▶ [Work to be completed]
Your task is to repeat the entries exactly from their first line through the line with "sahiE (fun z", and to stop there.

▶ [Data for review]

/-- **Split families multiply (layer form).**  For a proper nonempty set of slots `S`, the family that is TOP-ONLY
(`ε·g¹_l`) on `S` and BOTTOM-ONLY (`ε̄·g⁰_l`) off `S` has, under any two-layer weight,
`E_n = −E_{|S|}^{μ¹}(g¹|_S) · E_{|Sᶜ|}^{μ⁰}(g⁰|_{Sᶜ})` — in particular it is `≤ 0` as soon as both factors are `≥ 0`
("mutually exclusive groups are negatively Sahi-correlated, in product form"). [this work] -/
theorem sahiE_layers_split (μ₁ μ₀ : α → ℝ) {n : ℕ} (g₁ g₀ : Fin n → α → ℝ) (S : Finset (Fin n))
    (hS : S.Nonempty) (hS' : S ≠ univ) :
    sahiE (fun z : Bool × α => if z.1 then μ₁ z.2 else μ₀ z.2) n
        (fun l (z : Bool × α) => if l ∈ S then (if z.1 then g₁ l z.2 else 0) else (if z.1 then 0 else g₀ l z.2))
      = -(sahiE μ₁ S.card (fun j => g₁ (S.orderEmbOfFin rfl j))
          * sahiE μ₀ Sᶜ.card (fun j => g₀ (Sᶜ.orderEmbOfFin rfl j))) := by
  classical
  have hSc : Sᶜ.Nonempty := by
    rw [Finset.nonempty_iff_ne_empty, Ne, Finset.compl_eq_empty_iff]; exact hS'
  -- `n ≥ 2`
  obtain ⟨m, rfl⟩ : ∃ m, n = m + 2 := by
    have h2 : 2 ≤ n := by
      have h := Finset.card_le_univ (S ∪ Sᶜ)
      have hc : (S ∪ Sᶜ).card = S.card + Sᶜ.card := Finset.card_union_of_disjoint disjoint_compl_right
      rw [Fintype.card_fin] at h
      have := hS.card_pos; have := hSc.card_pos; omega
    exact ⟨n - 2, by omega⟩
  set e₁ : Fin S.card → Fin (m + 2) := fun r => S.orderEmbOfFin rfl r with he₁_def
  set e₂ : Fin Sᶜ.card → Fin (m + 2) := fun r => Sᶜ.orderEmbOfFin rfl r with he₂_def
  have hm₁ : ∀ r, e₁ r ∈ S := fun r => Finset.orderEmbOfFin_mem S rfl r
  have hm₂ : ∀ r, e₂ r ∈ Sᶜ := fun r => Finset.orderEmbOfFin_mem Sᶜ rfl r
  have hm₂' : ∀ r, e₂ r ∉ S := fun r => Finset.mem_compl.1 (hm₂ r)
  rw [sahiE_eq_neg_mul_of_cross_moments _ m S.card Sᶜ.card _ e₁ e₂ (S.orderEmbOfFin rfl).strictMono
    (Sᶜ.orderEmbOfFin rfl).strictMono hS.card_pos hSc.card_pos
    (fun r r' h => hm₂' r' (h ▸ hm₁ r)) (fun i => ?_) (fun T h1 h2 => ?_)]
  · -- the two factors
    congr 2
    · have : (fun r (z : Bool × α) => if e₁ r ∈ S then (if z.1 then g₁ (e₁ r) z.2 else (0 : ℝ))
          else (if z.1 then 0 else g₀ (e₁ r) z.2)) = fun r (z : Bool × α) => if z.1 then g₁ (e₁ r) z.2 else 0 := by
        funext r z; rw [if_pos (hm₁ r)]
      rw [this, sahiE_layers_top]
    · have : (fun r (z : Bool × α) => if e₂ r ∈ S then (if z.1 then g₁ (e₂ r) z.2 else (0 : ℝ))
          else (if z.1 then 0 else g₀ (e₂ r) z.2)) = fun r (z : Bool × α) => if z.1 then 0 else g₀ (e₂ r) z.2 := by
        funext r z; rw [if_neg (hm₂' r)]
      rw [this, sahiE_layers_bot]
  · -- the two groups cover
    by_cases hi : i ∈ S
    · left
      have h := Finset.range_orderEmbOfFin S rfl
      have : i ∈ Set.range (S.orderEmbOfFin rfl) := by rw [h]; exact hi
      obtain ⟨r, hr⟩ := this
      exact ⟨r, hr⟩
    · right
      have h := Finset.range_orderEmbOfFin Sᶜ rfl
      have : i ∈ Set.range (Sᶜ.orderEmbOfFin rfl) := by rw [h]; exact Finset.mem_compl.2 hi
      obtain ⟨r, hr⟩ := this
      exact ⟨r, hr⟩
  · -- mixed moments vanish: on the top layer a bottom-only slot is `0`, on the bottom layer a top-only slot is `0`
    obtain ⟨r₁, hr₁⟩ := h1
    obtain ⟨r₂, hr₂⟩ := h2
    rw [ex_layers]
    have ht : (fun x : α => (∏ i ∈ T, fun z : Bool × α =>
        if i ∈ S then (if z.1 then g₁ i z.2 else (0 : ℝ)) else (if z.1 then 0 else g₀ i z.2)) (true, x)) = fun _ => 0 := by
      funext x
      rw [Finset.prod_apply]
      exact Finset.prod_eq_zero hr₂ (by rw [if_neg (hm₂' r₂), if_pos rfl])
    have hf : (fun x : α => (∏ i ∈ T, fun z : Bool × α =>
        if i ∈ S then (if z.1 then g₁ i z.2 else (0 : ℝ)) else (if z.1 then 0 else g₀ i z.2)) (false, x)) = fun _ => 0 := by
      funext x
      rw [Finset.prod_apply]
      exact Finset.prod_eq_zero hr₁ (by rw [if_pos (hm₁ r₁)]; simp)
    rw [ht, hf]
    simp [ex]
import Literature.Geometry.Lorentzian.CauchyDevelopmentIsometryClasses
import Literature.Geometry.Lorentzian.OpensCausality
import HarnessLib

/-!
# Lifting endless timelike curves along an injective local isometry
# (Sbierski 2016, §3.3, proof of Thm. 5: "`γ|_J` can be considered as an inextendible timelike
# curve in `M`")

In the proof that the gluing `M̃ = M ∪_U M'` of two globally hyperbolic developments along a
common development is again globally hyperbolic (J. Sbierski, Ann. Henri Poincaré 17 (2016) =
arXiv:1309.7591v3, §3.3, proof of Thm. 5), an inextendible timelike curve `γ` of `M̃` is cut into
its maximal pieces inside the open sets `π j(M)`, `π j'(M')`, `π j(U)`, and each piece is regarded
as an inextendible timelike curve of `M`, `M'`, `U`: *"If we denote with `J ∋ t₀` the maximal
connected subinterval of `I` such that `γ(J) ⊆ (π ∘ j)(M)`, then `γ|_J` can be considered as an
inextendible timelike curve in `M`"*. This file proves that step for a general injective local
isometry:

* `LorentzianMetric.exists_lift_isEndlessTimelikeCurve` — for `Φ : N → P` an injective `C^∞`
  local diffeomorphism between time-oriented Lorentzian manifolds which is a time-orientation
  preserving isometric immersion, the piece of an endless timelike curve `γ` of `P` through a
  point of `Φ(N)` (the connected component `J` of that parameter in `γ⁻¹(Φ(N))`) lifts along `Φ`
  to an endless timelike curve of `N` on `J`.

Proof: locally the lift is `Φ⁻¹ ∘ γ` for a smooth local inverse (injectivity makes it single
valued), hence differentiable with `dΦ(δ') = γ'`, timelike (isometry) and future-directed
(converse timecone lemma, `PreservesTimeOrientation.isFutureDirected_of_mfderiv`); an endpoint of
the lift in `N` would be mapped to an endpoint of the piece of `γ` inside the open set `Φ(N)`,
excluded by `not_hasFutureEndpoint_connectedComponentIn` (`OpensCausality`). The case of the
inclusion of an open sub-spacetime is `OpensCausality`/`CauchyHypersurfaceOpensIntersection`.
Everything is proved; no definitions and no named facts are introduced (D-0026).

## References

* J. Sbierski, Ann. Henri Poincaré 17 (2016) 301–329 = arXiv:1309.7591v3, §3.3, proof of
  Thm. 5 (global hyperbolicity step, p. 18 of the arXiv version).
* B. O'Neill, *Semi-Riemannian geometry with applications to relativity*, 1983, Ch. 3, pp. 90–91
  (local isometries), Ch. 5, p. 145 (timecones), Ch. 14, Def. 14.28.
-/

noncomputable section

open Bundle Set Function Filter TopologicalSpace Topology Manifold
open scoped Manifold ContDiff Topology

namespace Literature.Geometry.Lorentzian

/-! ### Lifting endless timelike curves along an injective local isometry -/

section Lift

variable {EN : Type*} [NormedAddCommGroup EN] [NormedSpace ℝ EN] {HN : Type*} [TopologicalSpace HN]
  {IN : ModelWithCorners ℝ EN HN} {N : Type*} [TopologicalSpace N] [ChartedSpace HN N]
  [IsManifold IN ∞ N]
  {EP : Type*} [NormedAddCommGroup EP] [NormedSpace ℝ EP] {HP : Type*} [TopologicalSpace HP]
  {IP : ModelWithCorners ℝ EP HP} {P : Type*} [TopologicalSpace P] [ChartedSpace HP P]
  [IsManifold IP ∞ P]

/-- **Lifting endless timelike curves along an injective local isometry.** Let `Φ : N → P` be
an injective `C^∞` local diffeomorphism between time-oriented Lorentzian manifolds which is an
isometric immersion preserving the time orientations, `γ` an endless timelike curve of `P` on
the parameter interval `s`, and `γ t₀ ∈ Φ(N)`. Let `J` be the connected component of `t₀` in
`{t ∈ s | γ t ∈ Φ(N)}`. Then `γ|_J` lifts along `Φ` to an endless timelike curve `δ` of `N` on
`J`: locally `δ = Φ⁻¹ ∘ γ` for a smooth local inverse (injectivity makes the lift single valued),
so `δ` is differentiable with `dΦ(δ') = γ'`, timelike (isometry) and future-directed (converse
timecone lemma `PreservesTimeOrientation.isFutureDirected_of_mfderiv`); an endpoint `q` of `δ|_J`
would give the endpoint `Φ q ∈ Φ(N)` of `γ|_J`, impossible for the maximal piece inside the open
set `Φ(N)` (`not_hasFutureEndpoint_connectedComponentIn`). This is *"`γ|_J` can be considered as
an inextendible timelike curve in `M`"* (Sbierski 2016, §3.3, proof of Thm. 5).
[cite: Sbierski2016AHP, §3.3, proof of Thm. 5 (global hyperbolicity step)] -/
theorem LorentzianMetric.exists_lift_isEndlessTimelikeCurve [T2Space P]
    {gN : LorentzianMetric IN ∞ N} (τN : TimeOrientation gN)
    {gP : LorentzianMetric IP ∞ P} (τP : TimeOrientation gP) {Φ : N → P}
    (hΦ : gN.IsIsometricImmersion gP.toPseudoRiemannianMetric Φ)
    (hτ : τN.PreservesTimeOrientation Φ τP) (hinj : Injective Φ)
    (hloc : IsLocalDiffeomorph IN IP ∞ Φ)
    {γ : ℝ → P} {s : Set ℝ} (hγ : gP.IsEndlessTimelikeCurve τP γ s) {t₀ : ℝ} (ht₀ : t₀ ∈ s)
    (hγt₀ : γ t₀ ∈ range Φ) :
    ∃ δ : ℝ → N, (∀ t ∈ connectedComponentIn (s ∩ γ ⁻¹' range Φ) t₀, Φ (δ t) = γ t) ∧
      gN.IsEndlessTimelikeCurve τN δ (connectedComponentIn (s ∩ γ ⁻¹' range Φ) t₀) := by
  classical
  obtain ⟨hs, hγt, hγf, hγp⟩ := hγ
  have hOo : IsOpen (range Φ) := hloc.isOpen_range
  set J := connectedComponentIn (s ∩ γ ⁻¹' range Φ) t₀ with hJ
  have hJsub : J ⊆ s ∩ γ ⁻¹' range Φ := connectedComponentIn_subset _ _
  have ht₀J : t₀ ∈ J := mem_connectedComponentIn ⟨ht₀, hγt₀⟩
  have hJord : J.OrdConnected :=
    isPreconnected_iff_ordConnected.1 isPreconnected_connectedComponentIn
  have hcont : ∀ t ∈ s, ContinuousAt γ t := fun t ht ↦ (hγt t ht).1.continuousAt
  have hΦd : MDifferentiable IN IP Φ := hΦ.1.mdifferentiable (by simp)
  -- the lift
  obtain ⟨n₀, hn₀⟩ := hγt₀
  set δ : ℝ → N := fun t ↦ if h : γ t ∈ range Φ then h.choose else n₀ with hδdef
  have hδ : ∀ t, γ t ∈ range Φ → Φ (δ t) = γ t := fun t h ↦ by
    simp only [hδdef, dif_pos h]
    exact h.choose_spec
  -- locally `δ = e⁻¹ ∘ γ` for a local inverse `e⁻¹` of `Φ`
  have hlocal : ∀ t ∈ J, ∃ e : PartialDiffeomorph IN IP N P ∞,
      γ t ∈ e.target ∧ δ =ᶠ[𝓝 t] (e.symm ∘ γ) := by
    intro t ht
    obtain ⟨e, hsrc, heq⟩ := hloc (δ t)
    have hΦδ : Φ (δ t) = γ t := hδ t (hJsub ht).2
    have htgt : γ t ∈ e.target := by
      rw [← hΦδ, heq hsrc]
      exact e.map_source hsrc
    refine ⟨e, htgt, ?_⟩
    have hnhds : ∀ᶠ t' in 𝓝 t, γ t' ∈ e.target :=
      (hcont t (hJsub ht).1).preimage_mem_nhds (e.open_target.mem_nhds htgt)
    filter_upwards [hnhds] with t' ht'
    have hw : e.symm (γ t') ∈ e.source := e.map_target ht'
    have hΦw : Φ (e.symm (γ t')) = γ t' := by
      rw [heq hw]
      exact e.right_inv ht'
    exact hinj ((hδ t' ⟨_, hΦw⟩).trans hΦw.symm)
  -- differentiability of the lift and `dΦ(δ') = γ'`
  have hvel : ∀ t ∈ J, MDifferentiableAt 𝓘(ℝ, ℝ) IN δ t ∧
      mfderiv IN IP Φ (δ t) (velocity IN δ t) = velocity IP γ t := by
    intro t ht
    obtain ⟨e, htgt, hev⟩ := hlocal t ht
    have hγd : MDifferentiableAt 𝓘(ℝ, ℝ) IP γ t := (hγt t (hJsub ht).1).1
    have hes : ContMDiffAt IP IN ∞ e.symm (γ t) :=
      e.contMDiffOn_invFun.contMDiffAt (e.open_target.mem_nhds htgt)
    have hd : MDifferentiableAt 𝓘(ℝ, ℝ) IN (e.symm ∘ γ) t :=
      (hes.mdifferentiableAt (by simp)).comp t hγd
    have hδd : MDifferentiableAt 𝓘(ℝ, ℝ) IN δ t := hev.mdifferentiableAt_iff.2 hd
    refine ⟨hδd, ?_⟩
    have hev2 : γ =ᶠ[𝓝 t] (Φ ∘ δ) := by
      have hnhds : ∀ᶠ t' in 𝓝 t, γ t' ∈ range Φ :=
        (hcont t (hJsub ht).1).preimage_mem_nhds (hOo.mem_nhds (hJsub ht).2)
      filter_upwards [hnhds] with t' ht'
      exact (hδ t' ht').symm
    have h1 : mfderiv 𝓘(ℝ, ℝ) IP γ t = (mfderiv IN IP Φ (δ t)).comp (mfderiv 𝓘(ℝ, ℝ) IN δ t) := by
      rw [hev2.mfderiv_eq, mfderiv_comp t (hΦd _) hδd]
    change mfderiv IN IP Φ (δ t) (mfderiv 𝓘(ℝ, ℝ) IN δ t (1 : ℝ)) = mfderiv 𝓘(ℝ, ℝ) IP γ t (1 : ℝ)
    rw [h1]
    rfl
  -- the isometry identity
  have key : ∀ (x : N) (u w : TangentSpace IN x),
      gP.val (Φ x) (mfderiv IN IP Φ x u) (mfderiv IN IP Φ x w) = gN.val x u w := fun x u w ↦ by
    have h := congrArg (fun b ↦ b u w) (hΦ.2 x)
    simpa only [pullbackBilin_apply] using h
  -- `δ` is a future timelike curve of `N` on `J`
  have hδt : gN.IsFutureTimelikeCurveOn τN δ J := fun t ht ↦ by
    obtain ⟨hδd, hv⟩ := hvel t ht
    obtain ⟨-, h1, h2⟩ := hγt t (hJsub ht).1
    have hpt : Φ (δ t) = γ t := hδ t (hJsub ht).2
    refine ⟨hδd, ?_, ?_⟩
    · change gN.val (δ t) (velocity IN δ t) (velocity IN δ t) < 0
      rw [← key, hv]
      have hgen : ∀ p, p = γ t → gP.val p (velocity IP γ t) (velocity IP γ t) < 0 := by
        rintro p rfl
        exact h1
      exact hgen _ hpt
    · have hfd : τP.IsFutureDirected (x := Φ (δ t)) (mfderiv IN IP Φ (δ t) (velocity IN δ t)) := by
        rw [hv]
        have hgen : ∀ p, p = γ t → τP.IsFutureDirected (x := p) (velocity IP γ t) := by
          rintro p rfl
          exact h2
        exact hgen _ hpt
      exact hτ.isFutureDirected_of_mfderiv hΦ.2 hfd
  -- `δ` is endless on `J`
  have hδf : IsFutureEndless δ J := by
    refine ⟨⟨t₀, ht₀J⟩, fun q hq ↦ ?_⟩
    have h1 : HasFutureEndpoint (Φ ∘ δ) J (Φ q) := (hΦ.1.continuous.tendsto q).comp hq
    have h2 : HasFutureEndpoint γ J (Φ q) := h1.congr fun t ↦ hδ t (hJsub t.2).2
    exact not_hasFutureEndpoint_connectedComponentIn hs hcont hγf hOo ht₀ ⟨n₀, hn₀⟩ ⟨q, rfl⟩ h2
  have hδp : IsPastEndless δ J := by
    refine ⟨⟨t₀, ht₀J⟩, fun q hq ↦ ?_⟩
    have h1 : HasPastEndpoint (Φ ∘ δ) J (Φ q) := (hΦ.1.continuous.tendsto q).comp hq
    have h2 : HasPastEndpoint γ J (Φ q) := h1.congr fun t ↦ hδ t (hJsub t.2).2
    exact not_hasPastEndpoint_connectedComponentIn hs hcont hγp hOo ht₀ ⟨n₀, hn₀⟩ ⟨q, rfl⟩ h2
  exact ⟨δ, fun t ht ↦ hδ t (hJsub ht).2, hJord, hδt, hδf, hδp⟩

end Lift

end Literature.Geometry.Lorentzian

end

▶ [Solution]
/-- **Split families multiply (layer form).**  For a proper nonempty set of slots `S`, the family that is TOP-ONLY
(`ε·g¹_l`) on `S` and BOTTOM-ONLY (`ε̄·g⁰_l`) off `S` has, under any two-layer weight,
`E_n = −E_{|S|}^{μ¹}(g¹|_S) · E_{|Sᶜ|}^{μ⁰}(g⁰|_{Sᶜ})` — in particular it is `≤ 0` as soon as both factors are `≥ 0`
("mutually exclusive groups are negatively Sahi-correlated, in product form"). [this work] -/
theorem sahiE_layers_split (μ₁ μ₀ : α → ℝ) {n : ℕ} (g₁ g₀ : Fin n → α → ℝ) (S : Finset (Fin n))
    (hS : S.Nonempty) (hS' : S ≠ univ) :
    sahiE (fun z : Bool × α => if z.1 then μ₁ z.2 else μ₀ z.2) n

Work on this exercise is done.